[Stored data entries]
# # # # # # #

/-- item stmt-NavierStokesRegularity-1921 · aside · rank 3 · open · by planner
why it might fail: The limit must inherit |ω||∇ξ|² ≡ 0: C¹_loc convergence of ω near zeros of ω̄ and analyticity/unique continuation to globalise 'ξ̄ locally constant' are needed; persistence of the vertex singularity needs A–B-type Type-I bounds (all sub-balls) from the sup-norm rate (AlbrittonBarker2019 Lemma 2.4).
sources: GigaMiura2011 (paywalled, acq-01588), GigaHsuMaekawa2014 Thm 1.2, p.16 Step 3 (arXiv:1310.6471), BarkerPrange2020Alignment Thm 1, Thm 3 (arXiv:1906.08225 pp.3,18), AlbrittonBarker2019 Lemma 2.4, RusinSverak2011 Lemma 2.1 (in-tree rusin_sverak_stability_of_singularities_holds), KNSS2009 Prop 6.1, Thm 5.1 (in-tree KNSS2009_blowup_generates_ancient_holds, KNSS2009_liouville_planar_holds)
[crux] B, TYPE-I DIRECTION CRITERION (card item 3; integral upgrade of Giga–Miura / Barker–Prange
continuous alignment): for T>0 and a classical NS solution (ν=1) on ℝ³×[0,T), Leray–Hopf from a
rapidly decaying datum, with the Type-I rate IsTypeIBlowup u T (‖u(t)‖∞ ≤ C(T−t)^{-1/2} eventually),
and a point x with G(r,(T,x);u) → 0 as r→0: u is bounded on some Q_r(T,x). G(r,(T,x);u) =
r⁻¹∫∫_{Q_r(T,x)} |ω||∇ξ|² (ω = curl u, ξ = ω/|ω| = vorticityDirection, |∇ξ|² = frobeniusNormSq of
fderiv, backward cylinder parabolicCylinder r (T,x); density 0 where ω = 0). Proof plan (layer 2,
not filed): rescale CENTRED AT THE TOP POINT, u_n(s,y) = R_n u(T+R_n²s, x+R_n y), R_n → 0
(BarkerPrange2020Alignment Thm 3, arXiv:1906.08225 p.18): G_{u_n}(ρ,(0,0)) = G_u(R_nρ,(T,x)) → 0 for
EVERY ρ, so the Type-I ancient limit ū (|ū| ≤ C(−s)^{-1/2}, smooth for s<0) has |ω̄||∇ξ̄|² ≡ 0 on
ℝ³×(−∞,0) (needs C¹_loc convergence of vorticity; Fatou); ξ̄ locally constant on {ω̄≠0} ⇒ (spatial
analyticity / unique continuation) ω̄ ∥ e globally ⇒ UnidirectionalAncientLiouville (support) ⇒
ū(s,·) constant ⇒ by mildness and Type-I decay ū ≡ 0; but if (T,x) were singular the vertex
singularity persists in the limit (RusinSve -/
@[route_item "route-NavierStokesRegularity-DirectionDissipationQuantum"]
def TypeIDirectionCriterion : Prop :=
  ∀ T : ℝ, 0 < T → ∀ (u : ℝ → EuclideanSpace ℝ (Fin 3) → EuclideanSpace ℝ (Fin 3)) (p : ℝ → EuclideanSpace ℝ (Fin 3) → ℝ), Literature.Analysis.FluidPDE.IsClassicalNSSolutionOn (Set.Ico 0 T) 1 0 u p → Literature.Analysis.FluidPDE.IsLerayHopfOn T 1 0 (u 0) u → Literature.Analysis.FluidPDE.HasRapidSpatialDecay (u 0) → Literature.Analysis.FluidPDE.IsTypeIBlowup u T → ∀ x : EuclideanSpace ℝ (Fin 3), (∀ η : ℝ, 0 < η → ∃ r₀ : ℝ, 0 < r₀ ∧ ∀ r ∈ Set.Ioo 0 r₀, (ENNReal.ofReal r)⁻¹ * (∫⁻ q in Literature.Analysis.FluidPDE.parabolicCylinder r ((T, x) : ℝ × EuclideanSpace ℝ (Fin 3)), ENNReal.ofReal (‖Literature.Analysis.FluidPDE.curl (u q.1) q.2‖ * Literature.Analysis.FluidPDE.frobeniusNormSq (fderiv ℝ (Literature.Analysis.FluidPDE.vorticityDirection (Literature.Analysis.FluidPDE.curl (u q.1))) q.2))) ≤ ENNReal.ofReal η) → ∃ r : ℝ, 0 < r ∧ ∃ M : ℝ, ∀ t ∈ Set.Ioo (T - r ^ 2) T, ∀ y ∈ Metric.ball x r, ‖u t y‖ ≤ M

# # # # # # #

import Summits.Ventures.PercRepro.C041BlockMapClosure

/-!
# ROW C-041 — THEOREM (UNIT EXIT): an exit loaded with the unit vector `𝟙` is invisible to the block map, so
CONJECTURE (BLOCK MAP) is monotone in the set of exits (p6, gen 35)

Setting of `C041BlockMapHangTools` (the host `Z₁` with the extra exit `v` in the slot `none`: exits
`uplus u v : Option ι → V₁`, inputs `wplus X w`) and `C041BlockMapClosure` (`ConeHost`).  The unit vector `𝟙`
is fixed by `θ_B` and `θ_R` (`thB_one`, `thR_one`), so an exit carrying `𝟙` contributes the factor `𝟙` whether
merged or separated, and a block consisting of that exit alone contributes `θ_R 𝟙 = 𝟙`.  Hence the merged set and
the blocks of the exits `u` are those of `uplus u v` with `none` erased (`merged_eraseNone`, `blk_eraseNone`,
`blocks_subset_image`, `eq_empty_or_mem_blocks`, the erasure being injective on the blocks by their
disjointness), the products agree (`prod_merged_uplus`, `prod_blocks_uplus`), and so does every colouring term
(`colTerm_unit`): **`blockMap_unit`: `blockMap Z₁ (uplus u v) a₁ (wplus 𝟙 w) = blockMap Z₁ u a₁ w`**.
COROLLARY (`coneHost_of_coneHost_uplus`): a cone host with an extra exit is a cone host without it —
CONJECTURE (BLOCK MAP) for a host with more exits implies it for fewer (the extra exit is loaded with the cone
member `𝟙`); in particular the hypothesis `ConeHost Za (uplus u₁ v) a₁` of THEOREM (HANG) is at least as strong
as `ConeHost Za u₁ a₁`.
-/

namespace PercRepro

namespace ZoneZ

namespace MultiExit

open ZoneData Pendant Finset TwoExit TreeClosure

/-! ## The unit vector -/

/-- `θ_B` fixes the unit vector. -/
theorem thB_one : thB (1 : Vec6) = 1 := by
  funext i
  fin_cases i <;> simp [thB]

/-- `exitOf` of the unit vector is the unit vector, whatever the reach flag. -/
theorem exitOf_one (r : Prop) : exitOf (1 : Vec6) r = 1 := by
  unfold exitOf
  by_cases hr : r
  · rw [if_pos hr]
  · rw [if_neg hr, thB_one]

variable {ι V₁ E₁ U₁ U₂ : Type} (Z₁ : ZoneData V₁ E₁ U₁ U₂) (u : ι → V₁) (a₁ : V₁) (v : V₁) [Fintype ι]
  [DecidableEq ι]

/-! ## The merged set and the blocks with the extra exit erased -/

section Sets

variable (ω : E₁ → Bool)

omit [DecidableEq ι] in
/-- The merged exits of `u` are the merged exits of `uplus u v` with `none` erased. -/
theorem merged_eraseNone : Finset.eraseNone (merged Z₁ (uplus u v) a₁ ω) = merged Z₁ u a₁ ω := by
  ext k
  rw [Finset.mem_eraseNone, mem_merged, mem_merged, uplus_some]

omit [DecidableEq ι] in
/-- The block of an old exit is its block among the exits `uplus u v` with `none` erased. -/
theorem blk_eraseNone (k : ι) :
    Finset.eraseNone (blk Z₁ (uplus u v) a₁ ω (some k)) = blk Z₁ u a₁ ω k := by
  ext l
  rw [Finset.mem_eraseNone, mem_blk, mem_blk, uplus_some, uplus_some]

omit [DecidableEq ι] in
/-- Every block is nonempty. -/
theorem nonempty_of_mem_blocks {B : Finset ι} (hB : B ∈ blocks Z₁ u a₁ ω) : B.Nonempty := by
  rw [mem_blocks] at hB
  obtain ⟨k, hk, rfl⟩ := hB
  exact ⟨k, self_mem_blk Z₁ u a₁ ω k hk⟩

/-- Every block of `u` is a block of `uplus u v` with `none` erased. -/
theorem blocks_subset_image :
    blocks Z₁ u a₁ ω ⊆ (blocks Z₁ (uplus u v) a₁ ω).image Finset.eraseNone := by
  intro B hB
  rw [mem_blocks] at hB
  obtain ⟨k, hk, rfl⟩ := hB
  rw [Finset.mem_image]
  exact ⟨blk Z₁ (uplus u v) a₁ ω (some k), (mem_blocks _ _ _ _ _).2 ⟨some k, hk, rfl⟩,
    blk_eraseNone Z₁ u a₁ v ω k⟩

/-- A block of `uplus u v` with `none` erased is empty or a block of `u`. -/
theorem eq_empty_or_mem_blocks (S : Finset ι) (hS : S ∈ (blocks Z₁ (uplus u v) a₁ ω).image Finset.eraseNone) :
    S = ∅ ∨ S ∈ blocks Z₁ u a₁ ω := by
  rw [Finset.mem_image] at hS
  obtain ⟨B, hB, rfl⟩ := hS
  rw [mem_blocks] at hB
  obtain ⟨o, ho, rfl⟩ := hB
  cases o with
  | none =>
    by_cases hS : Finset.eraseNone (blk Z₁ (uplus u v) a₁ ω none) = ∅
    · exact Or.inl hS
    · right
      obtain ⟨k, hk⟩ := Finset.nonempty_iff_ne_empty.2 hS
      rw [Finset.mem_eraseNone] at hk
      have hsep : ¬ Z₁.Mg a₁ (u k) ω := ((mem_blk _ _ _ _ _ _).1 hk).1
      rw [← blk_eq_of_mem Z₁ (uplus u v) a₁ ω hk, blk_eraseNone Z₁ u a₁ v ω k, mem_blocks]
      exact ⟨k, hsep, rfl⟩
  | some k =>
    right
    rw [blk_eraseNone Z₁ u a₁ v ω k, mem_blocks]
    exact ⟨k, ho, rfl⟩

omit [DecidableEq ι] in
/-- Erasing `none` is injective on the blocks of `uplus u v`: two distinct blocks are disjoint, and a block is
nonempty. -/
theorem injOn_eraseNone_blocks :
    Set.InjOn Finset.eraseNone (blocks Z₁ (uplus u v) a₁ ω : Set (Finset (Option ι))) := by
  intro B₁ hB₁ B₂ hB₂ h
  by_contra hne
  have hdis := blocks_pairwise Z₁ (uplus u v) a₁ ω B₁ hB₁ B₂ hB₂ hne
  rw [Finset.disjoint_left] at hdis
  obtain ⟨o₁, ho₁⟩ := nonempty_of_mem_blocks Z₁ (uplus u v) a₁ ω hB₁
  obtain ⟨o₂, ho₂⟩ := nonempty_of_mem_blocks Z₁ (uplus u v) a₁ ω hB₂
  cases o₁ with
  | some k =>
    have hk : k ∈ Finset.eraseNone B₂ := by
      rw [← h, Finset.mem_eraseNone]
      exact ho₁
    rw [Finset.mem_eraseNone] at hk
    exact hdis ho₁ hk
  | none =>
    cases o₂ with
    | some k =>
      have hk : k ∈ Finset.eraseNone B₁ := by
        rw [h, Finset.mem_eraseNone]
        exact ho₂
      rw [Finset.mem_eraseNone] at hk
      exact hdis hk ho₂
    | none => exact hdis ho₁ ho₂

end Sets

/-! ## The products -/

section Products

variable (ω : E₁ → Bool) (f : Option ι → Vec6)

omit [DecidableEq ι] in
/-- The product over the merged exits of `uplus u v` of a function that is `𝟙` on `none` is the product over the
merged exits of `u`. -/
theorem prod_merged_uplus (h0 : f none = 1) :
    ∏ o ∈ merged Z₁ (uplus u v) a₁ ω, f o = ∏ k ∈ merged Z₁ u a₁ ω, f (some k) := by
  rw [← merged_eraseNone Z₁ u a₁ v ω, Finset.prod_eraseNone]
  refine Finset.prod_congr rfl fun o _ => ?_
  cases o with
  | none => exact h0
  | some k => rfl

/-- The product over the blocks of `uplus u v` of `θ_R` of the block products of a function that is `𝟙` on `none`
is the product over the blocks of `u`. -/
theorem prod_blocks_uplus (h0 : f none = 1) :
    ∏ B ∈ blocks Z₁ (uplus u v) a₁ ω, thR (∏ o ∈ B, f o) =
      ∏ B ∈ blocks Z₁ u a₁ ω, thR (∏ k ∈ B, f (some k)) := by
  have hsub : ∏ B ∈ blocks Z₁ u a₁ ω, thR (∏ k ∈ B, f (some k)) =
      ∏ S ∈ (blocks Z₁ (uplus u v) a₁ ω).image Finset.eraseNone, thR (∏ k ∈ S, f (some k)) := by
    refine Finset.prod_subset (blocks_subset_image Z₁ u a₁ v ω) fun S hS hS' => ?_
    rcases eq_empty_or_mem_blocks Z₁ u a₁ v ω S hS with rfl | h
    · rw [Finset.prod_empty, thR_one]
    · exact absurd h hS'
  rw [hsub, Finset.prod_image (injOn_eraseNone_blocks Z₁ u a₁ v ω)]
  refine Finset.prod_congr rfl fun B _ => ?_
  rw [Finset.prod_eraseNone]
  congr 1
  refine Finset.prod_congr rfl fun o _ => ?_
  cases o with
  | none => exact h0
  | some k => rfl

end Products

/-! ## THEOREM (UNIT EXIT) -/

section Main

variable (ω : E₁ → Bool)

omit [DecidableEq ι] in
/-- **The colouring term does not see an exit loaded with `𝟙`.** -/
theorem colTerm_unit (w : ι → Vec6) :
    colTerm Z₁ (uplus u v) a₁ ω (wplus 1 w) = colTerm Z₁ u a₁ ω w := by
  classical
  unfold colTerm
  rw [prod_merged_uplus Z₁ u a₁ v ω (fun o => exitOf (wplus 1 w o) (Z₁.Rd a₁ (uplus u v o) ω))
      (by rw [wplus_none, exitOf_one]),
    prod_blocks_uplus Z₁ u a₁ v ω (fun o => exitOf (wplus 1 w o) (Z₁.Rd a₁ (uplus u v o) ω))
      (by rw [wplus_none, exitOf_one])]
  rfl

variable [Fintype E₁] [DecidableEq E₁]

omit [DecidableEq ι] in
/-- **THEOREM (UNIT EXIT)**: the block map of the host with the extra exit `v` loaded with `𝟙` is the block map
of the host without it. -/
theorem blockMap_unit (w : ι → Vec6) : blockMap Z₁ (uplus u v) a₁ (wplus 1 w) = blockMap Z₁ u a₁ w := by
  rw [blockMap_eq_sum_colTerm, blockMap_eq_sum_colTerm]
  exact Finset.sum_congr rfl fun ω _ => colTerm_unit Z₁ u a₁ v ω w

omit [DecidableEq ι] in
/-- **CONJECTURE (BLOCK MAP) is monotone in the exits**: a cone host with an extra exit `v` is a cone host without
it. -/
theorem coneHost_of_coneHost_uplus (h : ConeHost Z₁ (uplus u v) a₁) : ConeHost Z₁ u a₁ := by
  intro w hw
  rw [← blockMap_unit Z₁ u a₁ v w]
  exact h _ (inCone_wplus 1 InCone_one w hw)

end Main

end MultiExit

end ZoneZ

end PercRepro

# # # # # # #

#### [Exercise]
Among the entries above, copy exactly only the lines starting with the one containing "exact Finset.sum_congr rfl" and going through the one containing "end PercRepro", both ends included.

#### [Task solution]
  exact Finset.sum_congr rfl fun ω _ => colTerm_unit Z₁ u a₁ v ω w

omit [DecidableEq ι] in
/-- **CONJECTURE (BLOCK MAP) is monotone in the exits**: a cone host with an extra exit `v` is a cone host without
it. -/
theorem coneHost_of_coneHost_uplus (h : ConeHost Z₁ (uplus u v) a₁) : ConeHost Z₁ u a₁ := by
  intro w hw
  rw [← blockMap_unit Z₁ u a₁ v w]
  exact h _ (inCone_wplus 1 InCone_one w hw)

end Main

end MultiExit

end ZoneZ

end PercRepro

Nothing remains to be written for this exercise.